ΔS° = ΔS°(V2O5) + ΔS°(5CO) - ΔS°(2V) - ΔS°(5CO2)
ΔS°(V2O5) = ΔS°(formation of V2O5) = ΔS°(V2O5) - ΔS°(V2O3)
= 0.2 J/(mol·K) - 8.3 J/(mol·K) = -8.1 J/(mol·K)
ΔS°(5CO) = 5 * ΔS°(CO) = 5 * ΔS°(CO) - 5 * ΔS°(CO2)
= 5 * 0 J/(mol·K) - 5 * 0 J/(mol·K) = 0 J/(mol·K)
ΔS°(2V) = 2 * ΔS°(V(s)) = 2 * ΔS°(V(s)) - 2 * ΔS°(V2O3)
= 2 * 0 J/(mol·K) - 2 * 8.3 J/(mol·K) = -16.6 J/(mol·K)
ΔS°(5CO2) = 5 * ΔS°(CO2(g)) = 5 * ΔS°(CO2(g)) - 5 * ΔS°(CO(g))
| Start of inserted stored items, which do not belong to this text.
import Summits.BirchSwinnertonDyer.Rank1Residual.X11b.KolyvaginShaOrderByName
import Summits.BirchSwinnertonDyer.BirchSwinnertonDyer.Theses.ClassRecordThree
import HarnessLib

/-!
# Route `ClassRecordThree`, support item `ClassicalInputsThree` (stmt-BirchSwinnertonDyer-19411): its
# conjunct 3 — Kolyvagin's INDEX bound `Kolyvagin1990_padicValNat_card_sha_le N_E W K` — on the class
# X11b @ `p`, FROM its conjunct 2 (`kolyvagin`), the shared item 20191 `ShimuraCasselsTateLevelInputs`
# and two Gross 1991 named facts (`--supports stmt-BirchSwinnertonDyer-19411`)

Cell `b2b-bsdres`, seat x11b3-p2 GEN 55 (unit claimed D-0075 → BSD:K2/P4 «Kolyvagin-in-kernel»).
Summit-side THEOREM-ONLY helper file (no definition, no named fact, no `sorry`); the LINE (D-0145) is
the declared support item 19411 of route `ClassRecordThree` (twin conjunct in `KolyvaginRoadThree`'s
`PublishedInputsKolyThree`; item 20191 is SHARED by both routes and by `ErratumRoadFive`).

HONEST FRAMING (cell `b2b-bsdres`, run/shared/lean/b2b/bsd-rank1-residual/, verbatim in every
file): the goal of the cell is to DELETE the COMBINATION-SHAPED residual classes of the
Birch–Swinnerton-Dyer formula for ALL analytic-rank `≤ 1` elliptic curves over `ℚ` — "full BSD
formula for every rank `≤ 1` curve in class `C`" assembled STRICTLY from published theorems — so
that the rank-`≤ 1` remainder becomes exactly the CONSTRUCTION-SHAPED classes, which are TYPED
(missing-input `Prop`s), NOT attempted.  This is not "finishing BSD".  Nothing here is booked; no
mark / label / count / tier moves; the support item stays a conjunction of named facts (this file
neither closes nor restates it); BSD is not proved by any of this; no census number moves (T7).

WHAT THIS FILE SAYS.  The K2@3 kernels consume Kolyvagin's quantitative theorem BY NAME as conjunct 3
of `ClassicalInputsThree` ∕ `PublishedInputsKolyThree`, `∀ N W K, Kolyvagin1990_padicValNat_card_sha_le N W K`,
and apply it at `N = N_E`, a globally minimal `W` of class X11b @ `p` and a Heegner field `K` with
`d_K ∉ {−3, −4}`.  At exactly that shape the conjunct is a KERNEL CONSEQUENCE
(`Summits/BirchSwinnertonDyer/Rank1Residual/X11b/KolyvaginShaOrderByName.lean`, x11b3-p2 GEN 55, on
the x11b3 transcription of McCallum 1991 §§1–5 and Gross 1991 §§3–6) of: conjunct 2
(`∀ N W K, kolyvagin N W K`, the QUALITATIVE Kolyvagin theorem: rank one makes the index finite, `Ш`
finite makes `ord_p #Ш = ord_p #Ш[p^∞]`), the route's own item 20191
`ShimuraCasselsTateLevelInputs` (= `∀ K, casselsTate_levelInputs K`, the levelwise Cassels–Tate ∕
local-duality inputs), and the two Gross 1991 named facts `Gross1991_heegnerPoint_sub_ratTorsion_mem_E0`
(§6 ∕ [GZ86 III (3.1)]) and `GrossLMS1991.prop37_2_frobeniusCongruence` (Prop. 3.7 (2), closed
image-free print).  Two readings: from the four inputs as separate binders, and from the item's own
`Prop` `Theses.ClassRecordThree.ClassicalInputsThree` (projection `.2.1`) — the latter shows that,
INSIDE item 19411, conjunct 3 restricted to the class and to `d_K ∉ {−3, −4}` carries no content
beyond conjunct 2 + item 20191 + the two Gross facts.  CONDITIONAL on those named facts (PUBLISHED,
NOT discharged); the unrestricted conjunct 3 (`d_K ∈ {−3, −4}`, `N ≠ N_E`, CM curves) is NOT derived.

References: [cite: McCallumLMS1991, §1 Theorem (Kolyvagin), Lemma 5.1, Thm. 5.4, Cor. 5.6]
[cite: GrossLMS1991, Thm. 1.3, §3 Prop. 3.7 (2), §6 Prop. 6.2 (1)] [cite: MilneADT2006, Ch. I §6, Thm. 6.13(a)]
[cite: KolyvaginEulerSystems1990, Thm. A]
-/

noncomputable section

-- Same namespace as the x11b3 kernel theorems it wraps (`X11b/KolyvaginShaOrderByName.lean`).
namespace Summit.BirchSwinnertonDyer.Rank1Residual.X11b.KolyvaginDischarged

open Literature.NumberTheory.EllipticCurves
open Literature.NumberTheory.EllipticCurves.GrossLMS1991 (prop37_2_frobeniusCongruence)
open Summit.BirchSwinnertonDyer.Rank1Residual
open Summit.BirchSwinnertonDyer.BirchSwinnertonDyer.Theses.ClassRecordThree
  (ClassicalInputsThree ShimuraCasselsTateLevelInputs)

/-- **Conjunct 3 of `ClassicalInputsThree` on the class X11b @ `p`, from conjunct 2, item 20191 and
two Gross 1991 named facts.**  For every globally minimal elliptic `W/ℚ` with `(E, p) ∈ ClassX11b W p`
and every number field `K` with `d_K ∉ {−3, −4}`:
`Kolyvagin1990_padicValNat_card_sha_le (W.conductorNorm ℤ) W K` (McCallum 1991 §1 Theorem (Kolyvagin):
`ord_q #Ш(E/K) ≤ 2 · ord_q [E(K) : ℤ y_K]` for every non-torsion Heegner point and every odd prime `q`
with `ρ̄_{E,q}` onto), GIVEN `∀ N W K, kolyvagin N W K` (conjunct 2), the route item
`ShimuraCasselsTateLevelInputs` (20191), `Gross1991_heegnerPoint_sub_ratTorsion_mem_E0` and
`prop37_2_frobeniusCongruence`.  One line on `kolyvagin1990_padicValNat_card_sha_le_of_classX11b_of_namedFacts`.
CONDITIONAL on the four named facts (PUBLISHED, NOT discharged); item 19411 is neither closed nor
restated; nothing booked. [cite: McCallumLMS1991, §1 Theorem (Kolyvagin), p. 296]
[cite: GrossLMS1991, §3 Prop. 3.7 (2), §6 Prop. 6.2 (1)] [cite: MilneADT2006, Ch. I §6, Thm. 6.13(a)] -/
theorem classRecordThree_kolyvagin1990IndexBound_of_kolyvagin_of_shimuraCasselsTateLevelInputs_of_gross1991
    (hKo : ∀ (N : ℕ) [NeZero N] (W : WeierstrassCurve ℚ) (K : Type) [Field K] [NumberField K],
      kolyvagin N W K)
    (hCT : ShimuraCasselsTateLevelInputs)
    (hE0 : Gross1991_heegnerPoint_sub_ratTorsion_mem_E0) (hγ : prop37_2_frobeniusCongruence)
    (W : WeierstrassCurve ℚ) [W.IsElliptic] [W.IsGloballyMinimal] [NeZero (W.conductorNorm ℤ)]
    {p : ℕ} [Fact p.Prime] (hX : ClassX11b W p) (K : Type) [Field K] [NumberField K]
    (hD : NumberField.discr K ≠ -3 ∧ NumberField.discr K ≠ -4) :
    Kolyvagin1990_padicValNat_card_sha_le (W.conductorNorm ℤ) W K := by
  -- tactic form (the unfolded fact carries its own `[W.IsElliptic]` binder)
  intro _ hK hH P hP hnt q hq hq2 hρ
  exact kolyvagin1990_padicValNat_card_sha_le_of_classX11b_of_namedFacts hKo hE0 hγ hCT W hX K hD hK hH
    hP hnt hq hq2 hρ

/-- **The same reading INSIDE item 19411**: from the item's own `Prop` `ClassicalInputsThree` (only its
conjunct 2 `∀ N W K, kolyvagin N W K` is used — projection `.2.1`), the shared item 20191
`ShimuraCasselsTateLevelInputs` and the two Gross 1991 named facts, conjunct 3 at
`(N_E, W, K)` for every `(E, p) ∈ ClassX11b W p` (`W` globally minimal) and every `K` with
`d_K ∉ {−3, −4}`.  CONDITIONAL; item 19411 neither closed nor restated; nothing booked.
[cite: McCallumLMS1991, §1 Theorem (Kolyvagin), p. 296] [cite: GrossLMS1991, §3 Prop. 3.7 (2), §6 Prop. 6.2 (1)] -/
theorem classRecordThree_kolyvagin1990IndexBound_of_classicalInputsThree_of_shimuraCasselsTateLevelInputs_of_gross1991
    (h : ClassicalInputsThree) (hCT : ShimuraCasselsTateLevelInputs)
    (hE0 : Gross1991_heegnerPoint_sub_ratTorsion_mem_E0) (hγ : prop37_2_frobeniusCongruence)
    (W : WeierstrassCurve ℚ) [W.IsElliptic] [W.IsGloballyMinimal] [NeZero (W.conductorNorm ℤ)]
    {p : ℕ} [Fact p.Prime] (hX : ClassX11b W p) (K : Type) [Field K] [NumberField K]
    (hD : NumberField.discr K ≠ -3 ∧ NumberField.discr K ≠ -4) :
    Kolyvagin1990_padicValNat_card_sha_le (W.conductorNorm ℤ) W K := by
  intro _ hK hH P hP hnt q hq hq2 hρ
  exact classRecordThree_kolyvagin1990IndexBound_of_kolyvagin_of_shimuraCasselsTateLevelInputs_of_gross1991
    h.2.1 hCT hE0 hγ W hX K hD hK hH hP hnt hq hq2 hρ

end Summit.BirchSwinnertonDyer.Rank1Residual.X11b.KolyvaginDischarged

end
import Mathlib
import Summits.MatrixMultiplication.MatrixMultiplication.Theses.LevelGradedCohnUmans

/-!
# `SnLevelDesigns` (stmt-MatrixMultiplication-7613), line `garnir-annihilator`:
# J4 `stub_floatingFrameCount` — in a junta design the frame floats in BOTH coordinates

Crux `Summit.MatrixMultiplication.MatrixMultiplication.Theses.LevelGradedCohnUmans.SnLevelDesigns`;
skeleton `Cruxes/SnLevelDesigns/Lines/garnir_annihilator.lean` (registered stub J4,
"floating-frame counts"); this file proves the registered stub `stub_floatingFrameCount` verbatim
(name + signature, Mathlib-only vocabulary) and lands `--supports stmt-MatrixMultiplication-7613`.

In the junta sub-certificate of the line a target `t = x₀⁻¹ z₀` (`x₀ ∈ X`, `z₀ ∈ Z`) is told
apart from its garbage `x⁻¹ y y'⁻¹ z` by the restriction `t ∘ ι` to a frame `ι : Fin k → Fin n`
chosen PER TARGET. The one-frame case (J2, `stub_uniformJuntaWall`) caps `|X|·|Z|` at `n ^ k`;
this stub is its floating generalisation, counting the frames actually used:

* (a) the middle floats: for a fixed row `x₀` with frames `U z₀` attached to the targets
  `(x₀, z₀)`, separation against the garbage `x₀⁻¹ y y'⁻¹ z` (`¬ (y = y' ∧ z = z₀)`) forces
  `|Y|·|Z| ≤ #(Z.image U) · n ^ k`. Indeed `(y, z) ↦ (U z, (y⁻¹ z) ∘ U z)` is injective on
  `Y ×ˢ Z`: equal images give a common frame `ι = U z = U z'` and `(y⁻¹ z) ∘ ι = (y'⁻¹ z') ∘ ι`,
  and composing with `x₀⁻¹ y` on the left turns the latter into
  `(x₀⁻¹ y y'⁻¹ z') ∘ ι = (x₀⁻¹ z) ∘ ι`, which the hypothesis at the target `z₀ := z` forbids
  unless `y = y'` and `z' = z`; the image lies in `(Z.image U) ×ˢ univ`, of cardinality
  `#(Z.image U) · n ^ k`.
* (b) the label form of J2: with a frame `U x₀ z₀` per target, separation against the other
  targets `x⁻¹ z` forces `|X|·|Z| ≤ #((X ×ˢ Z).image U) · n ^ k`, by the same argument with the
  map `(x, z) ↦ (U x z, (x⁻¹ z) ∘ U x z)`.

Proof (Mathlib only): `Finset.card_product`, `Finset.card_le_card_of_injOn` into
`S ×ˢ (Finset.univ : Finset (Fin k → Fin n))`, `Finset.card_univ`, `Fintype.card_fun`,
`Fintype.card_fin`, `Equiv.Perm.coe_mul`, `Equiv.apply_symm_apply`.
-/

-- the problem path repeats `MatrixMultiplication` (summit = problem), as in every file of this line
set_option linter.dupNamespace false

namespace Summit.MatrixMultiplication.MatrixMultiplication.Theorems.SnLevelDesigns

/-- Cardinal bookkeeping shared by both parts: for a finset `S` of frames,
`#(S ×ˢ univ) = #S · n ^ k`, where `univ : Finset (Fin k → Fin n)` has `n ^ k` elements. -/
theorem ffc_card_product_univ {n k : ℕ} (S : Finset (Fin k → Fin n)) :
    (S ×ˢ (Finset.univ : Finset (Fin k → Fin n))).card = S.card * n ^ k := by
  rw [Finset.card_product, Finset.card_univ, Fintype.card_fun, Fintype.card_fin, Fintype.card_fin]

/-- Part (a), injectivity (the middle floats). Fix a row `x₀` and frames `U z₀` for the targets
`x₀⁻¹ z₀`; if every target is separated on its frame from the garbage `x₀⁻¹ y y'⁻¹ z`
(`y, y' ∈ Y`, `z ∈ Z`, `¬ (y = y' ∧ z = z₀)`), then `(y, z) ↦ (U z, (y⁻¹ z) ∘ U z)` is injective
on `Y ×ˢ Z`: from `U z = U z' =: ι` and `(y⁻¹ z) ∘ ι = (y'⁻¹ z') ∘ ι` one gets, composing with
`x₀⁻¹ y`, `(x₀⁻¹ y y'⁻¹ z') ∘ ι = (x₀⁻¹ z) ∘ ι`, contradicting the hypothesis at the target
`z₀ := z` with the quadruple `(y, y', z')` unless `y = y'` and `z' = z`. -/
theorem ffc_injOn_middle {n k : ℕ} (Y Z : Finset (Equiv.Perm (Fin n))) (x₀ : Equiv.Perm (Fin n))
    (U : Equiv.Perm (Fin n) → (Fin k → Fin n))
    (h : ∀ z₀ ∈ Z, ∀ y ∈ Y, ∀ y' ∈ Y, ∀ z ∈ Z, ¬ (y = y' ∧ z = z₀) →
      (⇑(x₀⁻¹ * y * y'⁻¹ * z)) ∘ (U z₀) ≠ (⇑(x₀⁻¹ * z₀)) ∘ (U z₀)) :
    Set.InjOn (fun p : Equiv.Perm (Fin n) × Equiv.Perm (Fin n) =>
        (U p.2, (⇑(p.1⁻¹ * p.2)) ∘ U p.2)) ↑(Y ×ˢ Z) := by
  rintro ⟨y, z⟩ hp ⟨y', z'⟩ hq hpq
  obtain ⟨hy, hz⟩ := Finset.mem_product.1 (Finset.mem_coe.1 hp)
  obtain ⟨hy', hz'⟩ := Finset.mem_product.1 (Finset.mem_coe.1 hq)
  simp only [Prod.mk.injEq] at hpq ⊢
  obtain ⟨hU, hres⟩ := hpq
  by_contra hne
  have hne' : ¬ (y = y' ∧ z' = z) := fun hh => hne ⟨hh.1, hh.2.symm⟩
  rw [← hU] at hres
  refine h z hz y hy y' hy' z' hz' hne' ?_
  funext i
  have hi := congrFun hres i
  simp only [Function.comp_apply, Equiv.Perm.coe_mul] at hi ⊢
  rw [← hi]
  exact congrArg (⇑x₀⁻¹) (Equiv.apply_symm_apply y _)

/-- Part (b), injectivity (the label form of the uniform junta wall). With a frame `U x₀ z₀`
per target `x₀⁻¹ z₀`, if every target is separated on its frame from the other targets `x⁻¹ z`
(`(x, z) ≠ (x₀, z₀)`), then `(x, z) ↦ (U x z, (x⁻¹ z) ∘ U x z)` is injective on `X ×ˢ Z`:
equal images give a common frame `ι = U x z = U x' z'` and `(x⁻¹ z) ∘ ι = (x'⁻¹ z') ∘ ι`,
which the hypothesis at the target `(x₀, z₀) := (x, z)` with `(x', z')` forbids unless
`(x', z') = (x, z)`. -/
theorem ffc_injOn_pair {n k : ℕ} (X Z : Finset (Equiv.Perm (Fin n)))
    (U : Equiv.Perm (Fin n) → Equiv.Perm (Fin n) → (Fin k → Fin n))
    (h : ∀ x₀ ∈ X, ∀ z₀ ∈ Z, ∀ x ∈ X, ∀ z ∈ Z, ¬ (x = x₀ ∧ z = z₀) →
      (⇑(x⁻¹ * z)) ∘ (U x₀ z₀) ≠ (⇑(x₀⁻¹ * z₀)) ∘ (U x₀ z₀)) :
    Set.InjOn (fun p : Equiv.Perm (Fin n) × Equiv.Perm (Fin n) =>
        (U p.1 p.2, (⇑(p.1⁻¹ * p.2)) ∘ U p.1 p.2)) ↑(X ×ˢ Z) := by
  rintro ⟨x, z⟩ hp ⟨x', z'⟩ hq hpq
  obtain ⟨hx, hz⟩ := Finset.mem_product.1 (Finset.mem_coe.1 hp)
  obtain ⟨hx', hz'⟩ := Finset.mem_product.1 (Finset.mem_coe.1 hq)
  simp only [Prod.mk.injEq] at hpq ⊢
  obtain ⟨hU, hres⟩ := hpq
  by_contra hne
  have hne' : ¬ (x' = x ∧ z' = z) := fun hh => hne ⟨hh.1.symm, hh.2.symm⟩
  rw [← hU] at hres
  exact h x hx z hz x' hx' z' hz' hne' hres.symm

/-- **`stub_floatingFrameCount`** (registered stub J4 of crux stmt-MatrixMultiplication-7613, line
`garnir-annihilator`; floating-frame counts). In a junta design the frame must float in BOTH
coordinates. (a) For a fixed row `x₀` with frames `U z₀` attached to the targets `x₀⁻¹ z₀`
(`z₀ ∈ Z`), separation of each target from its garbage `x₀⁻¹ y y'⁻¹ z` (`y, y' ∈ Y`, `z ∈ Z`,
`¬ (y = y' ∧ z = z₀)`) on the frame `U z₀` forces `|Y| · |Z| ≤ #(Z.image U) · n ^ k` — so a
near-wall design uses many distinct frames in every row. (b) With a frame `U x₀ z₀` per target,
separation of each target from the other targets `x⁻¹ z` forces
`|X| · |Z| ≤ #((X ×ˢ Z).image U) · n ^ k` (the label form of J2 `stub_uniformJuntaWall`).
Proof: the maps `(y, z) ↦ (U z, (y⁻¹ z) ∘ U z)` (`ffc_injOn_middle`) and
`(x, z) ↦ (U x z, (x⁻¹ z) ∘ U x z)` (`ffc_injOn_pair`) are injective on the product finsets with
values in `frames ×ˢ univ`, a finset of cardinality `#frames · n ^ k` (`ffc_card_product_univ`);
conclude with `Finset.card_product` and `Finset.card_le_card_of_injOn`. -/
theorem stub_floatingFrameCount :
    (∀ (n k : ℕ) (Y Z : Finset (Equiv.Perm (Fin n))) (x₀ : Equiv.Perm (Fin n))
        (U : Equiv.Perm (Fin n) → (Fin k → Fin n)),
      (∀ z₀ ∈ Z, ∀ y ∈ Y, ∀ y' ∈ Y, ∀ z ∈ Z, ¬ (y = y' ∧ z = z₀) →
          (⇑(x₀⁻¹ * y * y'⁻¹ * z)) ∘ (U z₀) ≠ (⇑(x₀⁻¹ * z₀)) ∘ (U z₀)) →
      Y.card * Z.card ≤ (Z.image U).card * n ^ k) ∧
    (∀ (n k : ℕ) (X Z : Finset (Equiv.Perm (Fin n)))
        (U : Equiv.Perm (Fin n) → Equiv.Perm (Fin n) → (Fin k → Fin n)),
      (∀ x₀ ∈ X, ∀ z₀ ∈ Z, ∀ x ∈ X, ∀ z ∈ Z, ¬ (x = x₀ ∧ z = z₀) →
          (⇑(x⁻¹ * z)) ∘ (U x₀ z₀) ≠ (⇑(x₀⁻¹ * z₀)) ∘ (U x₀ z₀)) →
      X.card * Z.card ≤ ((X ×ˢ Z).image (fun p => U p.1 p.2)).card * n ^ k) := by
  refine ⟨?_, ?_⟩
  · intro n k Y Z x₀ U h
    calc Y.card * Z.card = (Y ×ˢ Z).card := (Finset.card_product Y Z).symm
      _ ≤ ((Z.image U) ×ˢ (Finset.univ : Finset (Fin k → Fin n))).card :=
          Finset.card_le_card_of_injOn
            (fun p : Equiv.Perm (Fin n) × Equiv.Perm (Fin n) =>
              (U p.2, (⇑(p.1⁻¹ * p.2)) ∘ U p.2))
            (fun p hp => Finset.mem_coe.2 (Finset.mem_product.2
              ⟨Finset.mem_image_of_mem U (Finset.mem_product.1 (Finset.mem_coe.1 hp)).2,
                Finset.mem_univ _⟩))
            (ffc_injOn_middle Y Z x₀ U h)
      _ = (Z.image U).card * n ^ k := ffc_card_product_univ _
  · intro n k X Z U h
    calc X.card * Z.card = (X ×ˢ Z).card := (Finset.card_product X Z).symm
      _ ≤ (((X ×ˢ Z).image (fun p => U p.1 p.2)) ×ˢ
            (Finset.univ : Finset (Fin k → Fin n))).card :=
          Finset.card_le_card_of_injOn
            (fun p : Equiv.Perm (Fin n) × Equiv.Perm (Fin n) =>
              (U p.1 p.2, (⇑(p.1⁻¹ * p.2)) ∘ U p.1 p.2))
            (fun p hp => Finset.mem_coe.2 (Finset.mem_product.2
              ⟨Finset.mem_image_of_mem (fun p => U p.1 p.2) (Finset.mem_coe.1 hp),
                Finset.mem_univ _⟩))
            (ffc_injOn_pair X Z U h)
      _ = ((X ×ˢ Z).image (fun p => U p.1 p.2)).card * n ^ k := ffc_card_product_univ _

end Summit.MatrixMultiplication.MatrixMultiplication.Theorems.SnLevelDesigns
= 5 * 0 J/(mol·K) - 5 * 8.3 J/(mol·K) = -41.5 J/(mol·K)
ΔS° = -8.1 J/(mol·K) + 0 J/(mol·K) + (-16.6 J/(mol·K)) + (-41.5 J/(mol·K)) = -66.2 J/(mol·K)
3. Calculate ΔG° using the equation:
Remember to convert the temperature from Celsius to Kelvin by adding 273.15.
ΔG° = ΔH° - TΔS°
= -158 kJ - (298 K * (-66.2 J/(mol·K)) * (1 kJ/1000 J))
= -158 kJ - (-19.7 kJ)
= -138.3 kJ
Therefore, the ΔG° for the reaction 2V(s) + 5CO2(g) -> V2O5(s) + 5CO(g) at 298 K is -138.3 kJ.